> Task item: Scan the material for "maps". Copy every line it appears in.

> Extracted records:
import Summits.HodgeConjecture.HodgeCM.Automorphic.IsotypicDecomposition_1

/-! PORT of `HodgeCM/Automorphic/IsotypicDecomposition.lean` (HodgeCMPerL run 82) — part 2: continuation of `Summits.HodgeConjecture.HodgeCM.Automorphic.IsotypicDecomposition_1` (split at a top-level declaration boundary by port_pkg.py; scope re-opened below; declarations unchanged). -/

-- port_pkg: scope re-opened for this part (file-level context, then the namespace/section stack open at the cut)
set_option autoImplicit false
noncomputable section
open scoped InnerProductSpace ComplexConjugate
open ContinuousLinearMap
namespace HodgeCM
namespace RepDecomp
open HodgeCM.PerL34 HodgeCM.PerL34.Spectral
variable {H : Type*} [NormedAddCommGroup H] [InnerProductSpace ℂ H] [CompleteSpace H]
variable {G : Type*} [Group G]
section Irreducible
variable (R : G →* (H →L[ℂ] H))
variable {R}
variable (R)
/-- **The unitary-equivalence classes** of irreducible subrepresentations — the index set of the isotypic
decomposition (the `σ` of PerL v5 l. 384). -/
abbrev IsoClass : Type _ := Quotient (irrSetoid R)

/-- The class of an irreducible subrepresentation. -/
def classOf (V : Irr R) : IsoClass R := Quotient.mk (irrSetoid R) V

/-- The members of a class. -/
abbrev Members (c : IsoClass R) : Type _ := {V : Irr R // classOf R V = c}

variable {R}

omit [CompleteSpace H] in
/-- (Ported verbatim from the HodgeCMPerL package; no docstring in the source.) -/
theorem classOf_eq_classOf_iff (V W : Irr R) : classOf R V = classOf R W ↔ Equiv R V.1 W.1 :=
  ⟨fun h => Quotient.exact h, fun h => Quotient.sound h⟩

omit [CompleteSpace H] in
/-- (Ported verbatim from the HodgeCMPerL package; no docstring in the source.) -/
theorem Members.equiv {c : IsoClass R} (V W : Members R c) : Equiv R V.1.1 W.1.1 :=
  (classOf_eq_classOf_iff V.1 W.1).mp (V.2.trans W.2.symm)

variable (R)

/-! ## 4. Isotypic components -/

/-- **The isotypic component** of the class `c`: the supremum (span) of its members.  PerL's `σ̂` is its closure. -/
def isotypic (c : IsoClass R) : Submodule ℂ H := ⨆ V : Members R c, (V.1.1 : Submodule ℂ H)

variable {R}

omit [CompleteSpace H] in
/-- (Ported verbatim from the HodgeCMPerL package; no docstring in the source.) -/
theorem le_isotypic {c : IsoClass R} (V : Members R c) : V.1.1 ≤ isotypic R c :=
  le_iSup (fun V : Members R c => (V.1.1 : Submodule ℂ H)) V

omit [CompleteSpace H] in
/-- (Ported verbatim from the HodgeCMPerL package; no docstring in the source.) -/
theorem le_isotypic_classOf (V : Irr R) : V.1 ≤ isotypic R (classOf R V) :=
  le_isotypic (⟨V, rfl⟩ : Members R (classOf R V))

omit [CompleteSpace H] in
/-- **`σ̂` is a subrepresentation** (`hatσ_invariant`). -/
theorem isotypic_invariant (c : IsoClass R) : Invariant R (isotypic R c) := by
  intro g v hv
  refine Submodule.iSup_induction _ (motive := fun v => R g v ∈ isotypic R c) hv ?_ ?_ ?_
  · intro V v hv
    exact le_isotypic V (V.1.2.invariant g v hv)
  · rw [map_zero]
    exact zero_mem _
  · intro x y hx hy
    rw [map_add]
    exact add_mem hx hy

omit [CompleteSpace H] in
/-- The algebraic span of the isotypic components is the span of all irreducible closed invariant subspaces (so the
carrier's completeness axiom `hatσ_complete` for the DEFINED components reads: "`H` is the closed span of its
irreducible closed `R`-invariant subspaces" — the discrete decomposition of `L²` of a compact quotient). -/
theorem iSup_isotypic_eq : (⨆ c, isotypic R c) = ⨆ V : Irr R, (V.1 : Submodule ℂ H) :=
  le_antisymm (iSup_le fun _ => iSup_le fun V => le_iSup (fun W : Irr R => (W.1 : Submodule ℂ H)) V.1)
    (iSup_le fun V => (le_isotypic_classOf V).trans (le_iSup _ _))

/-- **Distinct isotypic components are orthogonal** (`hatσ_ortho`, algebraic form). -/
theorem isotypic_orthogonal (hR : IsUnitaryRep R) {c d : IsoClass R} (hcd : c ≠ d) :
    isotypic R c ⟂ isotypic R d := by
  rw [isotypic, Submodule.isOrtho_iSup_left]
  intro V
  rw [isotypic, Submodule.isOrtho_iSup_right]
  intro W
  rcases orthogonal_or_equiv hR V.1.2 W.1.2 with h | h
  · exact h
  · exact absurd (V.2.symm.trans (((classOf_eq_classOf_iff V.1 W.1).mpr h).trans W.2)) hcd

omit [CompleteSpace H] in
/-- (Ported verbatim from the HodgeCMPerL package; no docstring in the source.) -/
theorem IsOrtho.closure {A B : Submodule ℂ H} (h : A ⟂ B) : A.topologicalClosure ⟂ B.topologicalClosure := by
  rw [Submodule.isOrtho_iff_le] at h ⊢
  rw [Submodule.orthogonal_closure]
  exact A.topologicalClosure_minimal h (Submodule.isClosed_orthogonal B)

/-- `hatσ_ortho` in the carrier's form (for the CLOSED components). -/
theorem isotypic_closure_orthogonal (hR : IsUnitaryRep R) {c d : IsoClass R} (hcd : c ≠ d) :
    ∀ u ∈ (isotypic R c).topologicalClosure, ∀ v ∈ (isotypic R d).topologicalClosure, ⟪u, v⟫_ℂ = 0 :=
  Submodule.isOrtho_iff_inner_eq.mp (IsOrtho.closure (isotypic_orthogonal hR hcd))

end Irreducible

/-! ## 5. Stability under the commutant `R(G)′` — AX9 "e_σ̂ preserves every closed invariant subspace" -/

section Commutant

variable {R : G →* (H →L[ℂ] H)}

/-- The image of an irreducible subrepresentation `V` under an equivariant isometry `U : V → H` is an irreducible
subrepresentation equivalent to `V`. -/
theorem IsIrreducible.range_of_isometry {V : Submodule ℂ H} (hV : IsIrreducible R V) (U : V →ₗᵢ[ℂ] H)
    (hU : ∀ (g : G) (v v' : V), (v' : H) = R g v → U v' = R g (U v)) :
    IsIrreducible R (LinearMap.range U.toLinearMap) ∧ Equiv R V (LinearMap.range U.toLinearMap) := by
  haveI : CompleteSpace V := hV.isClosed.completeSpace_coe
  set K : Submodule ℂ H := LinearMap.range U.toLinearMap with hKdef
  have hKcoe : (K : Set H) = Set.range U := by
    ext y
    simp [hKdef]
  have hKc : IsClosed (K : Set H) := by
    rw [hKcoe]
    exact U.isometry.isClosedEmbedding.isClosed_range
  have hKinv : Invariant R K := by
    rintro g _ ⟨x, rfl⟩
    exact ⟨⟨R g (x : H), hV.invariant g _ x.2⟩, hU g x _ rfl⟩
  have hK0 : K ≠ ⊥ := by
    obtain ⟨v, hv, hv0⟩ := Submodule.exists_mem_ne_zero_of_ne_bot hV.ne_bot
    rw [Submodule.ne_bot_iff]
    refine ⟨U ⟨v, hv⟩, ⟨⟨v, hv⟩, rfl⟩, fun h => hv0 ?_⟩
    have hn := U.norm_map ⟨v, hv⟩
    rw [h, norm_zero, Submodule.coe_norm] at hn
    exact norm_eq_zero.mp hn.symm
  let U₀ : V →ₗᵢ[ℂ] K :=
    { toLinearMap := LinearMap.codRestrict K U.toLinearMap (fun x => ⟨x, rfl⟩)
      norm_map' := fun x => by
        rw [Submodule.coe_norm]
        exact U.norm_map x }
  have hU₀ : ∀ x, ((U₀ x : K) : H) = U x := fun x => rfl
  have hsurj : Function.Surjective U₀ := by
    rintro ⟨_, ⟨x, rfl⟩⟩
    exact ⟨x, rfl⟩
  refine ⟨⟨hKc, hKinv, hK0, ?_⟩, LinearIsometryEquiv.ofSurjective U₀ hsurj, fun g v v' h => ?_⟩
  · intro K' hK'le hK'c hK'inv
    let V' : Submodule ℂ H := (K'.comap U.toLinearMap).map V.subtype
    have hV'le : V' ≤ V := by
      rintro _ ⟨x, -, rfl⟩
      exact x.2
    have hV'c : IsClosed (V' : Set H) := by
      have hc : (V' : Set H) = Subtype.val '' ((K'.comap U.toLinearMap : Submodule ℂ V) : Set V) :=
        Submodule.map_coe _ _
      rw [hc]
      exact IsClosed.trans (IsClosed.preimage U.continuous hK'c) hV.isClosed
    have hV'inv : Invariant R V' := by
      rintro g _ ⟨x, hx, rfl⟩
      refine ⟨⟨R g (x : H), hV.invariant g _ x.2⟩, ?_, rfl⟩
      show U ⟨R g (x : H), hV.invariant g _ x.2⟩ ∈ K'
      rw [hU g x _ rfl]
      exact hK'inv g _ hx
    rcases hV.irred V' hV'le hV'c hV'inv with h | h
    · left
      rw [eq_bot_iff]
      intro k hk
      obtain ⟨x, rfl⟩ := hK'le hk
      have hxV' : (x : H) ∈ (⊥ : Submodule ℂ H) := by
        rw [← h]
        exact ⟨x, hk, rfl⟩
      rw [Submodule.mem_bot] at hxV' ⊢
      have hx0 : x = 0 := Subtype.ext hxV'
      rw [hx0]
      exact map_zero _
    · right
      refine le_antisymm hK'le ?_
      rintro _ ⟨x, rfl⟩
      have hxV' : (x : H) ∈ V' := by
        rw [h]
        exact x.2
      obtain ⟨x', hx', hxx'⟩ := hxV'
      have hx'x : x' = x := Subtype.ext hxx'
      rw [hx'x] at hx'
      exact hx'
  · rw [LinearIsometryEquiv.coe_ofSurjective, hU₀, hU₀]
    exact hU g v v' h

/-- Commutant stability, one member at a time: an operator commuting with `R(G)` maps a member `V` of the class `c`
into `isotypic c`.  (`A|_V` is zero or — Schur — a multiple of an equivariant isometry, whose image is an
irreducible of the same class.) -/
theorem map_member_le_isotypic (hR : IsUnitaryRep R) {c : IsoClass R} (V : Members R c) {A : H →L[ℂ] H}
    (hA : A ∈ Set.centralizer (Set.range (R : G → (H →L[ℂ] H)))) :
    (V.1.1 : Submodule ℂ H).map A.toLinearMap ≤ isotypic R c := by
  haveI : CompleteSpace V.1.1 := V.1.2.isClosed.completeSpace_coe
  have hρ := V.1.2.schurIrreducible hR
  set ρ := subRep hR V.1.1 V.1.2.isClosed V.1.2.invariant with hρdef
  set T : V.1.1 →L[ℂ] H := A ∘L V.1.1.subtypeL with hTdef
  have hTapply : ∀ v : V.1.1, T v = A (v : H) := fun v => rfl
  have hT : Schur.Intertwines ρ (toUnitary hR) T := by
    intro g
    ext v
    show A (R g (v : H)) = R g (A (v : H))
    exact (congrArg (fun S : H →L[ℂ] H => S (v : H)) (hA (R g) ⟨g, rfl⟩)).symm
  by_cases h0 : T = 0
  · rintro _ ⟨v, hv, rfl⟩
    have h1 : A v = 0 := by
      rw [← hTapply ⟨v, hv⟩, h0]
      rfl
    show A v ∈ isotypic R c
    rw [h1]
    exact zero_mem _
  · obtain ⟨U, ⟨a, ha, hUa⟩, hU⟩ := Schur.exists_linearIsometry_of_intertwiner_ne_zero hρ hT h0
    have hU' : ∀ (g : G) (v v' : V.1.1), (v' : H) = R g v → U v' = R g (U v) := by
      intro g v v' h
      have hvv : v' = ((ρ g : unitary (V.1.1 →L[ℂ] V.1.1)) : V.1.1 →L[ℂ] V.1.1) v := Subtype.ext (h.trans rfl)
      rw [hvv]
      exact hU g v
    obtain ⟨hKirr, hKeq⟩ := V.1.2.range_of_isometry U hU'
    have hKcl : classOf R ⟨_, hKirr⟩ = c :=
      ((classOf_eq_classOf_iff ⟨_, hKirr⟩ V.1).mpr (hKeq.symm V.1.2.invariant)).trans V.2
    have hKle : LinearMap.range U.toLinearMap ≤ isotypic R c := le_isotypic ⟨⟨_, hKirr⟩, hKcl⟩
    rintro _ ⟨v, hv, rfl⟩
    apply hKle
    refine ⟨(a : ℂ)⁻¹ • ⟨v, hv⟩, ?_⟩
    show U ((a : ℂ)⁻¹ • ⟨v, hv⟩) = A v
    have ha' : (a : ℂ) ≠ 0 := by exact_mod_cast ha.ne'
    rw [map_smul, hUa, hTapply, smul_smul, inv_mul_cancel₀ ha', one_smul]

/-- **Commutant stability of the isotypic components**: an operator commuting with `R(G)` maps `isotypic c` into
itself. -/
theorem map_le_isotypic_of_mem_commutant (hR : IsUnitaryRep R) (c : IsoClass R) {A : H →L[ℂ] H}
    (hA : A ∈ Set.centralizer (Set.range (R : G → (H →L[ℂ] H)))) :
    (isotypic R c).map A.toLinearMap ≤ isotypic R c := by
  rw [isotypic, Submodule.map_iSup]
  exact iSup_le fun V => map_member_le_isotypic hR V hA

/-- The same for the CLOSED isotypic component `σ̂ := closure (isotypic c)`. -/
theorem commutant_mem_closure_isotypic (hR : IsUnitaryRep R) (c : IsoClass R) {A : H →L[ℂ] H}
    (hA : A ∈ Set.centralizer (Set.range (R : G → (H →L[ℂ] H)))) :
    ∀ x ∈ (isotypic R c).topologicalClosure, A x ∈ (isotypic R c).topologicalClosure := by
  intro x hx
  rw [← SetLike.mem_coe, Submodule.topologicalClosure_coe] at hx ⊢
  exact map_mem_closure A.continuous hx
    (fun y hy => map_le_isotypic_of_mem_commutant hR c hA ⟨y, hy, rfl⟩)

/-- **AX9, ll. 386–387 ("the orthogonal projection `e_σ̂` lies in the von Neumann algebra generated by `R`, hence
preserves every closed `R`-invariant subspace") — PROVED** for the DEFINED `σ̂ = closure (isotypic c)`: by
commutant stability and pv09's bicommutant lemma `Spectral.isotypic_projection_preserves`. -/
theorem starProjection_isotypic_mem (hR : IsUnitaryRep R) (c : IsoClass R) (M : Submodule ℂ H)
    (hMc : IsClosed (M : Set H)) (hM : Invariant R M) :
    ∀ v ∈ M, (isotypic R c).topologicalClosure.starProjection v ∈ M := by
  haveI : CompleteSpace M := hMc.completeSpace_coe
  exact Spectral.isotypic_projection_preserves hR _ (fun A hA => commutant_mem_closure_isotypic hR c hA) M hM

end Commutant

/-! ## 6. The joint `w`-eigenspace of a torus and AX9 at `w` -/

section Eigen

variable (R : G →* (H →L[ℂ] H)) {Tι : Type*} (ι : Tι → G) (w : Tι → ℂ)

/-- **The joint `w`-eigenspace** `E_w := {v | ∀ t, R (ι t) v = w t • v}` of the family of group elements
`ι : Tι → G` with weights `w` (PerL v5 ll. 390–391, `T(L₀ ⊗ ℝ)` acting through `R`). -/
def Ew : Submodule ℂ H := ⨅ t, Module.End.eigenspace ((R (ι t)).toLinearMap) (w t)

omit [CompleteSpace H] in
/-- (Ported verbatim from the HodgeCMPerL package; no docstring in the source.) -/
theorem mem_Ew {v : H} : v ∈ Ew R ι w ↔ ∀ t, R (ι t) v = w t • v := by
  simp only [Ew, Submodule.mem_iInf, Module.End.mem_eigenspace_iff]
  rfl

omit [CompleteSpace H] in
/-- `E_w` is closed (so the carrier's `EwC = E_w` and `P_w` is the projection onto `E_w` itself). -/
theorem isClosed_Ew : IsClosed (Ew R ι w : Set H) := by
  have h : (Ew R ι w : Set H) = ⋂ t, {v : H | R (ι t) v = w t • v} := by
    ext v
    simp only [SetLike.mem_coe, mem_Ew, Set.mem_iInter, Set.mem_setOf_eq]
  rw [h]
  exact isClosed_iInter fun t => isClosed_eq (R (ι t)).continuous (continuous_id.const_smul (w t))

/-- **"`w` occurs in `σ_∞|_T`"** for the class `c` (PerL ll. 387–390): some irreducible of the class meets `E_w`
non-trivially. -/
def WOccurs (c : IsoClass R) : Prop := ∃ V : Members R c, (V.1.1 : Submodule ℂ H) ⊓ Ew R ι w ≠ ⊥

variable {R}

/-- **AX9 at `w` (ll. 435–437) — PROVED**: a closed `R`-invariant subspace `M` meeting the closed isotypic
component `σ̂_c` of a class in which `w` occurs contains a NON-ZERO vector of `E_w` in `M ⊓ σ̂_c`.  (pv13's
`Schur.exists_isometry_into_of_le_closure_span` applied to the equivariant isometries from the member `V₀` carrying
the `w`-vector onto every member of the class: one of them, compressed to `M ⊓ σ̂_c`, is non-zero, so `V₀` embeds
equivariantly and isometrically into `M ⊓ σ̂_c`, carrying its `w`-vector along.) -/
theorem exists_wvector (hR : IsUnitaryRep R) {c : IsoClass R} (hc : WOccurs R ι w c) (M : Submodule ℂ H)
    (hMc : IsClosed (M : Set H)) (hM : Invariant R M) (hN : M ⊓ (isotypic R c).topologicalClosure ≠ ⊥) :
    ∃ v ∈ M ⊓ (isotypic R c).topologicalClosure, v ≠ 0 ∧ v ∈ Ew R ι w := by
  obtain ⟨V₀, hV₀⟩ := hc
  obtain ⟨v₀, hv₀, hv₀0⟩ := Submodule.exists_mem_ne_zero_of_ne_bot hV₀
  haveI : CompleteSpace V₀.1.1 := V₀.1.2.isClosed.completeSpace_coe
  have hρ := V₀.1.2.schurIrreducible hR
  set ρ := subRep hR V₀.1.1 V₀.1.2.isClosed V₀.1.2.invariant with hρdef
  have hE : ∀ W : Members R c, Equiv R V₀.1.1 W.1.1 := fun W => Members.equiv V₀ W
  choose e he using hE
  let θ : Members R c → (V₀.1.1 →L[ℂ] H) := fun W =>
    W.1.1.subtypeL ∘L (e W).toLinearIsometry.toContinuousLinearMap
  have hθapply : ∀ W x, θ W x = ((e W x : W.1.1) : H) := fun W x => rfl
  have hθ : ∀ W, Schur.Intertwines ρ (toUnitary hR) (θ W) := by
    intro W g
    ext x
    exact he W g x (((ρ g : unitary (V₀.1.1 →L[ℂ] V₀.1.1)) : V₀.1.1 →L[ℂ] V₀.1.1) x) rfl
  set N := M ⊓ (isotypic R c).topologicalClosure with hNdef
  have hNc : IsClosed (N : Set H) := by
    rw [hNdef, Submodule.coe_inf]
    exact hMc.inter (Submodule.isClosed_topologicalClosure _)
  have hNinv : Schur.Invariant (Schur.ops (toUnitary hR)) N :=
    (invariant_iff_schur hR N).mp (hM.inf (isotypic_invariant c).topologicalClosure)
  have hle : N ≤ (⨆ W, LinearMap.range (θ W).toLinearMap).topologicalClosure := by
    refine inf_le_right.trans (Submodule.topologicalClosure_mono (iSup_mono fun W => ?_))
    intro x hx
    refine ⟨(e W).symm ⟨x, hx⟩, ?_⟩
    show θ W ((e W).symm ⟨x, hx⟩) = x
    rw [hθapply, LinearIsometryEquiv.apply_symm_apply]
  obtain ⟨W, U, hUN, -, -, hU, -⟩ :=
    Schur.exists_isometry_into_of_le_closure_span hρ θ hθ N hNc hNinv hN hle
  refine ⟨U ⟨v₀, hv₀.1⟩, hUN _, ?_, ?_⟩
  · intro h
    apply hv₀0
    have hn := U.norm_map ⟨v₀, hv₀.1⟩
    rw [h, norm_zero, Submodule.coe_norm] at hn
    exact norm_eq_zero.mp hn.symm
  · rw [mem_Ew]
    intro t
    have h1 : ((ρ (ι t) : unitary (V₀.1.1 →L[ℂ] V₀.1.1)) : V₀.1.1 →L[ℂ] V₀.1.1) ⟨v₀, hv₀.1⟩ =
        w t • ⟨v₀, hv₀.1⟩ :=
      Subtype.ext (((mem_Ew R ι w).mp hv₀.2 t).trans rfl)
    have h2 := hU (ι t) ⟨v₀, hv₀.1⟩
    rw [h1, map_smul] at h2
    exact h2.symm

end Eigen



end RepDecomp
end HodgeCM

end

> Problem solution:
/-- Commutant stability, one member at a time: an operator commuting with `R(G)` maps a member `V` of the class `c`
/-- **Commutant stability of the isotypic components**: an operator commuting with `R(G)` maps `isotypic c` into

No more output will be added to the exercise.